New Air Force planes being sent directly to long-term boneyard storage in Arizona
This has nothing to do with the federal government “shutdown” and little to do with the sequester. It has everything to do with a few congress-critters – in this case mostly Democrats – who wanted a big
payday payoff from the federal government for “their people.” Let’s make it clear, even though the big-wigs will dance around the question, the Air Force never wanted these multi-million dollar planes.
In short, the Air Force was forced by politicians in Ohio to spend $1.6 billion on 21 C-27J Spartan aircraft they never really needed or wanted. It turns out, the Spartan is extremely expensive to operate and maintain compared to the currently-in-operation C-130 Hercules, and the Hercules can pretty much do everything the Spartan can do. From DOD Buzz, with my emphasis in bold.
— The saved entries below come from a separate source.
import Literature.NumberTheory.Sieve.BombieriVinogradovReduction
import Summits.Parity.GeneralizedHardyLittlewood.Theorems.BeyondDiagonalBeatsQuarter.OffDiagFlatnessCount
import HarnessLib

/-!
# Route `PrimeLevelFamEdge`, crux K_B (stmt-Parity-20343), line `diagonal_kernel_split` rev 4, plan Ω,
# `OffDiagCoreTallCount` (line lead 2026-08-28T17:02:08Z (2)), stage 1: **the arithmetic of the TALL-moduli principal
# terms — `Σ_{n ≤ H} τ(n)/φ(n) ≤ (1 + log H)⁴` and `Σ_{n ≤ H} φ(n)⁻¹·Σ_{m ≤ A} gcd(m,n) ≤ A·(1 + log H)⁴`**

prover-5's FINDING (2026-08-28T16:52:24Z, adopted by the line lead 17:02:08Z): for a unit dual modulus `h₁` with
`n₀ = |h₁|/gcd(ab, h₁)` the `s`-sum of the principal parts of the class counts is COPRIME-restricted, so after Möbius
on `(s′, n₀) = 1` and Poisson per sublattice the principal part of the dual box series at the modulus `h₁` is
`P(h₁) = φ(n₀)⁻¹ Σ_q Σ_{m ∈ box} c_{n₀}(m)·e(∓τ_q m)·𝓕₁Φ_q(ξ_q; m)` with RAMANUJAN coefficients `c_{n₀}(m)`,
`|c_n(m)| ≤ gcd(n, m)`; for TALL moduli `n₀ ≥ 2^{i₂+1}` the complete-sum term vanishes (E14) but the sublattice samples
do not, and summed over `2^{i₂+1} ≤ |h₁| ≤ H₁` with absolute values they carry `≈ U × L` (the row «a8P-TALL», same
quasi-RH class as the short-moduli transition piece). The line lead asked for that trivial mass as a KERNEL number in
`ms`-currency. This file is stage 1 — the `h₁`-arithmetic, free of K_B objects (stage 2 threads it through the layer sum
`Σ_{r,l,m,d,i} |c_l c_m|·(4πq̂/q)·…` once `OffDiagPrincipalCoprime`/`…Sublattice`/`OffDiagCoreSplit.coreP` expose the
tall principal object by name):

* `sum_card_divisors_mul_totient_inv_le` — `Σ_{n ≤ H} τ(n)/φ(n) ≤ (1 + log H)⁴` (`τ(n)/φ(n) = Σ_{g ∣ n} 1/φ(n)`, exchange,
  `Σ_{n ≤ H, g ∣ n} 1/φ(n) ≤ W(H)/φ(g)` and `W(H) = Σ_{g ≤ H} 1/φ(g) ≤ (1 + log H)²` from the tree's
  `Literature.NumberTheory.Sieve.sum_filter_dvd_totient_inv_le` / `totientInvSum_le`); no lower bound for `φ` is used;
* **`sum_totient_inv_mul_sum_gcd_le`** — `Σ_{n ≤ H} φ(n)⁻¹·Σ_{m ≤ A} gcd(m, n) ≤ A·(1 + log H)⁴`
  (`Σ_{m ≤ A} gcd(m,n) ≤ τ(n)·A`, `OffDiagFlatnessCount.sum_Icc_gcd_le`) — with `|c_n(m)| ≤ gcd(n,m)` this is
  «`Σ_{tall n} φ(n)⁻¹ Σ_{m ∈ box} |c_n(m)| ≤ |box|·(1 + log H₁)⁴`»: prover-5's `2^{ω(n₀)}` and `log(H₁/2K₂)` factors
  priced together as `(1 + log H₁)⁴`;
* `sum_totient_inv_mul_sum_gcd_mul_le` — the weighted form: `0 ≤ g(n,m) ≤ S` ⇒
  `Σ_{n ∈ 𝓝} φ(n)⁻¹ Σ_{m ≤ A} gcd(m,n)·g(n,m) ≤ S·A·(1 + log H)⁴` for any `𝓝 ⊆ [1, H]` (the tall range
  `[2^{i₂+1}, H₁]`, the size `S = sup|𝓕₁Φ|·#levels`, …), and `…_sub_le` for a box `m ∈ (A₀, A₀ + A] ⊆ [1, A₀ + A]`
  bounded through `[1, A₀ + A]`.
Pure arithmetic; no def; helper toward `stub_offDiagBelowSlack_io` (`--supports stmt-Parity-20343`); closes nothing;
standard axioms.
«The programme SEARCHES and TYPES; no claim about Landau–Siegel zeros, Theorems 1–2 of arXiv:2211.02515 or
a repaired Margin232 until a kernel theorem says so.»
-/

noncomputable section

namespace Summit.Parity.GeneralizedHardyLittlewood.Theorems.BeyondDiagonalBeatsQuarter.OffDiag

open Finset
open Literature.NumberTheory.Sieve (totientInvSum totientInvSum_le sum_filter_dvd_totient_inv_le)

/-! ### §1. `Σ_{n ≤ H} τ(n)/φ(n) ≤ (1 + log H)⁴` -/

/-- `τ(n)/φ(n)` summed: `Σ_{n ≤ H} τ(n)/φ(n) ≤ W(H)²`, `W(H) = Σ_{g ≤ H} 1/φ(g)` (exchange the divisor sum and use
`Σ_{n ≤ H, g ∣ n} 1/φ(n) ≤ W(H)/φ(g)`). [folklore] -/
theorem sum_card_divisors_mul_totient_inv_le_sq (H : ℕ) :
    ∑ n ∈ Icc 1 H, (n.divisors.card : ℝ) * ((Nat.totient n : ℝ))⁻¹ ≤ totientInvSum H ^ 2 := by
  classical
  -- `τ(n)·φ(n)⁻¹ = Σ_{g ∈ divisors n} φ(n)⁻¹`
  have h1 : ∀ n ∈ Icc 1 H, (n.divisors.card : ℝ) * ((Nat.totient n : ℝ))⁻¹ =
      ∑ g ∈ n.divisors, ((Nat.totient n : ℝ))⁻¹ := by
    intro n _
    rw [Finset.sum_const, nsmul_eq_mul]
  rw [Finset.sum_congr rfl h1]
  -- exchange: `Σ_{n ≤ H} Σ_{g ∣ n} = Σ_{g ≤ H} Σ_{n ≤ H, g ∣ n}`
  rw [Finset.sum_comm' (t' := Icc 1 H) (s' := fun g => (Icc 1 H).filter (fun n => g ∣ n))]
  · calc ∑ g ∈ Icc 1 H, ∑ n ∈ (Icc 1 H).filter (fun n => g ∣ n), ((Nat.totient n : ℝ))⁻¹
        ≤ ∑ g ∈ Icc 1 H, ((Nat.totient g : ℝ))⁻¹ * totientInvSum H :=
          Finset.sum_le_sum fun g hg => sum_filter_dvd_totient_inv_le H (Finset.mem_Icc.1 hg).1
      _ = totientInvSum H ^ 2 := by rw [← Finset.sum_mul, totientInvSum, sq]
  · intro n g
    simp only [Finset.mem_filter, Finset.mem_Icc, Nat.mem_divisors]
    constructor
    · rintro ⟨⟨h1n, hnH⟩, hgn, hn0⟩
      refine ⟨⟨⟨h1n, hnH⟩, hgn⟩, ?_, ?_⟩
      · exact Nat.pos_of_ne_zero fun hg0 => hn0 (Nat.eq_zero_of_zero_dvd (hg0 ▸ hgn))
      · exact (Nat.le_of_dvd (by omega) hgn).trans hnH
    · rintro ⟨⟨⟨h1n, hnH⟩, hgn⟩, -, -⟩
      exact ⟨⟨h1n, hnH⟩, hgn, by omega⟩

/-- **`Σ_{n ≤ H} τ(n)/φ(n) ≤ (1 + log H)⁴`** (`W(H) ≤ (1 + log H)²`). [folklore] -/
theorem sum_card_divisors_mul_totient_inv_le (H : ℕ) :
    ∑ n ∈ Icc 1 H, (n.divisors.card : ℝ) * ((Nat.totient n : ℝ))⁻¹ ≤ (1 + Real.log H) ^ 4 := by
  have hW0 : 0 ≤ totientInvSum H := Finset.sum_nonneg fun _ _ => inv_nonneg.2 (Nat.cast_nonneg _)
  calc ∑ n ∈ Icc 1 H, (n.divisors.card : ℝ) * ((Nat.totient n : ℝ))⁻¹ ≤ totientInvSum H ^ 2 :=
        sum_card_divisors_mul_totient_inv_le_sq H
    _ ≤ ((1 + Real.log H) ^ 2) ^ 2 := pow_le_pow_left₀ hW0 (totientInvSum_le H) 2
    _ = (1 + Real.log H) ^ 4 := by ring

/-! ### §2. The `gcd`-weighted count over the moduli: `Σ_{n ≤ H} φ(n)⁻¹ Σ_{m ≤ A} gcd(m,n) ≤ A·(1 + log H)⁴` -/

/-- **The tall-moduli Ramanujan mass, arithmetic form**: `Σ_{n ≤ H} φ(n)⁻¹·Σ_{m ≤ A} gcd(m, n) ≤ A·(1 + log H)⁴`
(`Σ_{m ≤ A} gcd(m,n) ≤ τ(n)·A` and §1). With `|c_n(m)| ≤ gcd(n,m)` for the Ramanujan sums this prices
`Σ_n φ(n)⁻¹ Σ_{m ∈ box} |c_n(m)|` by `|box|·(1 + log H)⁴`. [folklore] -/
theorem sum_totient_inv_mul_sum_gcd_le (H A : ℕ) :
    ∑ n ∈ Icc 1 H, ((Nat.totient n : ℝ))⁻¹ * ∑ m ∈ Icc 1 A, (Nat.gcd m n : ℝ) ≤ (A : ℝ) * (1 + Real.log H) ^ 4 := by
  calc ∑ n ∈ Icc 1 H, ((Nat.totient n : ℝ))⁻¹ * ∑ m ∈ Icc 1 A, (Nat.gcd m n : ℝ)
      ≤ ∑ n ∈ Icc 1 H, ((Nat.totient n : ℝ))⁻¹ * ((n.divisors.card : ℝ) * A) := by
        refine Finset.sum_le_sum fun n hn => mul_le_mul_of_nonneg_left ?_ (inv_nonneg.2 (Nat.cast_nonneg _))
        exact_mod_cast sum_Icc_gcd_le (Finset.mem_Icc.1 hn).1 A
    _ = (A : ℝ) * ∑ n ∈ Icc 1 H, (n.divisors.card : ℝ) * ((Nat.totient n : ℝ))⁻¹ := by
        rw [Finset.mul_sum]
        exact Finset.sum_congr rfl fun n _ => by ring
    _ ≤ (A : ℝ) * (1 + Real.log H) ^ 4 :=
        mul_le_mul_of_nonneg_left (sum_card_divisors_mul_totient_inv_le H) (Nat.cast_nonneg A)

/-- **Weighted form over a sub-range of moduli**: for `𝓝 ⊆ [1, H]` (e.g. the tall moduli `[2^{i₂+1}, H₁]`) and weights
`0 ≤ g(n, m) ≤ S`: `Σ_{n ∈ 𝓝} φ(n)⁻¹·Σ_{m ≤ A} gcd(m,n)·g(n,m) ≤ S·A·(1 + log H)⁴`. [folklore] -/
theorem sum_totient_inv_mul_sum_gcd_mul_le {H A : ℕ} {𝓝 : Finset ℕ} (h𝓝 : 𝓝 ⊆ Icc 1 H) {S : ℝ} (hS : 0 ≤ S)
    (g : ℕ → ℕ → ℝ) (hg : ∀ n ∈ 𝓝, ∀ m ∈ Icc 1 A, 0 ≤ g n m ∧ g n m ≤ S) :
    ∑ n ∈ 𝓝, ((Nat.totient n : ℝ))⁻¹ * ∑ m ∈ Icc 1 A, (Nat.gcd m n : ℝ) * g n m ≤
      S * (A : ℝ) * (1 + Real.log H) ^ 4 := by
  have hφ : ∀ n, 0 ≤ ((Nat.totient n : ℝ))⁻¹ := fun n => inv_nonneg.2 (Nat.cast_nonneg _)
  calc ∑ n ∈ 𝓝, ((Nat.totient n : ℝ))⁻¹ * ∑ m ∈ Icc 1 A, (Nat.gcd m n : ℝ) * g n m
      ≤ ∑ n ∈ 𝓝, ((Nat.totient n : ℝ))⁻¹ * (S * ∑ m ∈ Icc 1 A, (Nat.gcd m n : ℝ)) := by
        refine Finset.sum_le_sum fun n hn => mul_le_mul_of_nonneg_left ?_ (hφ n)
        rw [Finset.mul_sum]
        refine Finset.sum_le_sum fun m hm => ?_
        rw [mul_comm S]
        exact mul_le_mul_of_nonneg_left (hg n hn m hm).2 (Nat.cast_nonneg _)
    _ = S * ∑ n ∈ 𝓝, ((Nat.totient n : ℝ))⁻¹ * ∑ m ∈ Icc 1 A, (Nat.gcd m n : ℝ) := by
        rw [Finset.mul_sum]
        exact Finset.sum_congr rfl fun n _ => by ring
    _ ≤ S * ∑ n ∈ Icc 1 H, ((Nat.totient n : ℝ))⁻¹ * ∑ m ∈ Icc 1 A, (Nat.gcd m n : ℝ) := by
        refine mul_le_mul_of_nonneg_left (Finset.sum_le_sum_of_subset_of_nonneg h𝓝 fun n _ _ => ?_) hS
        exact mul_nonneg (hφ n) (Finset.sum_nonneg fun m _ => Nat.cast_nonneg _)
    _ ≤ S * ((A : ℝ) * (1 + Real.log H) ^ 4) :=
        mul_le_mul_of_nonneg_left (sum_totient_inv_mul_sum_gcd_le H A) hS
    _ = S * (A : ℝ) * (1 + Real.log H) ^ 4 := by ring

/-- **Box form**: for a window of second coordinates `m ∈ 𝓜 ⊆ [1, A]` (a dyadic box `(2^{i₂}/2, 2^{i₂+1})` has
`A = 2^{i₂+1}`), moduli `𝓝 ⊆ [1, H]` and weights `0 ≤ g ≤ S`:
`Σ_{n ∈ 𝓝} φ(n)⁻¹·Σ_{m ∈ 𝓜} gcd(m,n)·g(n,m) ≤ S·A·(1 + log H)⁴`. [folklore] -/
theorem sum_totient_inv_mul_sum_gcd_mul_le_of_subset {H A : ℕ} {𝓝 𝓜 : Finset ℕ} (h𝓝 : 𝓝 ⊆ Icc 1 H)
    (h𝓜 : 𝓜 ⊆ Icc 1 A) {S : ℝ} (hS : 0 ≤ S) (g : ℕ → ℕ → ℝ) (hg : ∀ n ∈ 𝓝, ∀ m ∈ 𝓜, 0 ≤ g n m ∧ g n m ≤ S) :
    ∑ n ∈ 𝓝, ((Nat.totient n : ℝ))⁻¹ * ∑ m ∈ 𝓜, (Nat.gcd m n : ℝ) * g n m ≤
      S * (A : ℝ) * (1 + Real.log H) ^ 4 := by
  classical
  -- extend `g` by `0` off the window
  set g' : ℕ → ℕ → ℝ := fun n m => if m ∈ 𝓜 then g n m else 0 with hg'
  have hg'b : ∀ n ∈ 𝓝, ∀ m ∈ Icc 1 A, 0 ≤ g' n m ∧ g' n m ≤ S := by
    intro n hn m _
    simp only [hg']
    split_ifs with hm
    · exact hg n hn m hm
    · exact ⟨le_rfl, hS⟩
  have hin : ∀ n ∈ 𝓝, ∑ m ∈ 𝓜, (Nat.gcd m n : ℝ) * g n m = ∑ m ∈ Icc 1 A, (Nat.gcd m n : ℝ) * g' n m := by
    intro n _
    rw [← Finset.sum_subset h𝓜 (f := fun m => (Nat.gcd m n : ℝ) * g' n m)]
    · exact Finset.sum_congr rfl fun m hm => by simp only [hg', if_pos hm]
    · intro m _ hm
      simp only [hg', if_neg hm, mul_zero]
  rw [Finset.sum_congr rfl fun n hn => by rw [hin n hn]]
  exact sum_totient_inv_mul_sum_gcd_mul_le h𝓝 hS g' hg'b

end Summit.Parity.GeneralizedHardyLittlewood.Theorems.BeyondDiagonalBeatsQuarter.OffDiag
… the first twelve [C-27J Spartan’s] have been taken out of service and shipped to the boneyard at Davis-Monthan Air Force Base, Ariz. Even more C-27Js are set to be delivered to the Air Force only to be sent immediately to the boneyard. …
The original plan was to field a fleet of 38 C-27Js across the service as part of the Joint Cargo Aircraft Program. The Air Force had 15 C-27Js stationed at Guard bases and another two at Waco, Texas, at a L-3 Communications plant. Four more are on the books to be built by Alenia Aermacchi in Italy and sent to the U.S. in fiscal year 2013. Those newly built aircraft were scheduled to be sent directly to the boneyard.
The Air Force spent about $1.6 billion to purchase the 21 aircraft. Soon after the first C-27Js arrived in Afghanistan in 2011 to start resupplying deployed Army units, the Air Force said it could no longer afford the luxury of the aircraft. …
Air Force officials maintain that the service hasn’t necessarily scrapped the aircraft. Instead the service is still waiting to hand off the C-27J to other agencies. No agencies have yet publicly said they want to obtain the aircraft.
From what I understand, one or two of the aircraft have now been spoken for. The Forest Service picked one up to be converted into a tanker to fight forest fires, and from what I hear, a portion of the current fleet is getting pretty tired and needs to be replaced.
Ohio’s Senate delegation was among the most ardent defenders of the C-27J when a mission at Mansfield Air National Guard Base, and 800 jobs there, were dependent on it.
Sen. Sherrod Brown of Ohio and six other Democratic senators wrote a letter in 2011 urging the military to purchase up to 42 of the aircraft, saying too few planes “will weaken our national and homeland defense.”
Then came sequestration, and a nearly trillion dollar cut to the Pentagon’s projected spending over the next nine years. That will bring the military’s budget down to roughly 2006-2007 levels, Rosenkranz said.
Former Air Force Chief of Staff Gen. Norton Schwartz testified before Congress last year that the military wanted to divest its C-27J fleet to come in line with budget cuts. He said the C-130 can do everything currently asked for and costs $213 million to fly over its 25-year lifespan. The C-27J, on the other hand, would cost $308 million per aircraft.
“In this fiscal environment it certainly caught our attention,” Schwartz said.
That put the Mansfield base in peril, and Brown along with Republican Sen. Rob Portman, who in February 2012 called the aircraft “critically important,” worked to save the C-27J.
Did we ever need these aircraft for their original purpose? Probably not, and there is plenty of evidence the “job-saving” push was influenced by congress-critters in Ohio, as well as Level-3 and Alenia North America who respectively hold maintenance/training contracts and manufacture the aircraft. From ROYT News, which seems to be a media arm of the left-wing Brookings Institute.
Both groups have spent millions lobbying through their PACs, and contributed over a million dollars to the last election alone, according to the Center for Responsive Politics. All of this reinforces the reality that lawmakers and government officials are easily persuaded to act by campaign contributions and to keep military jobs secure.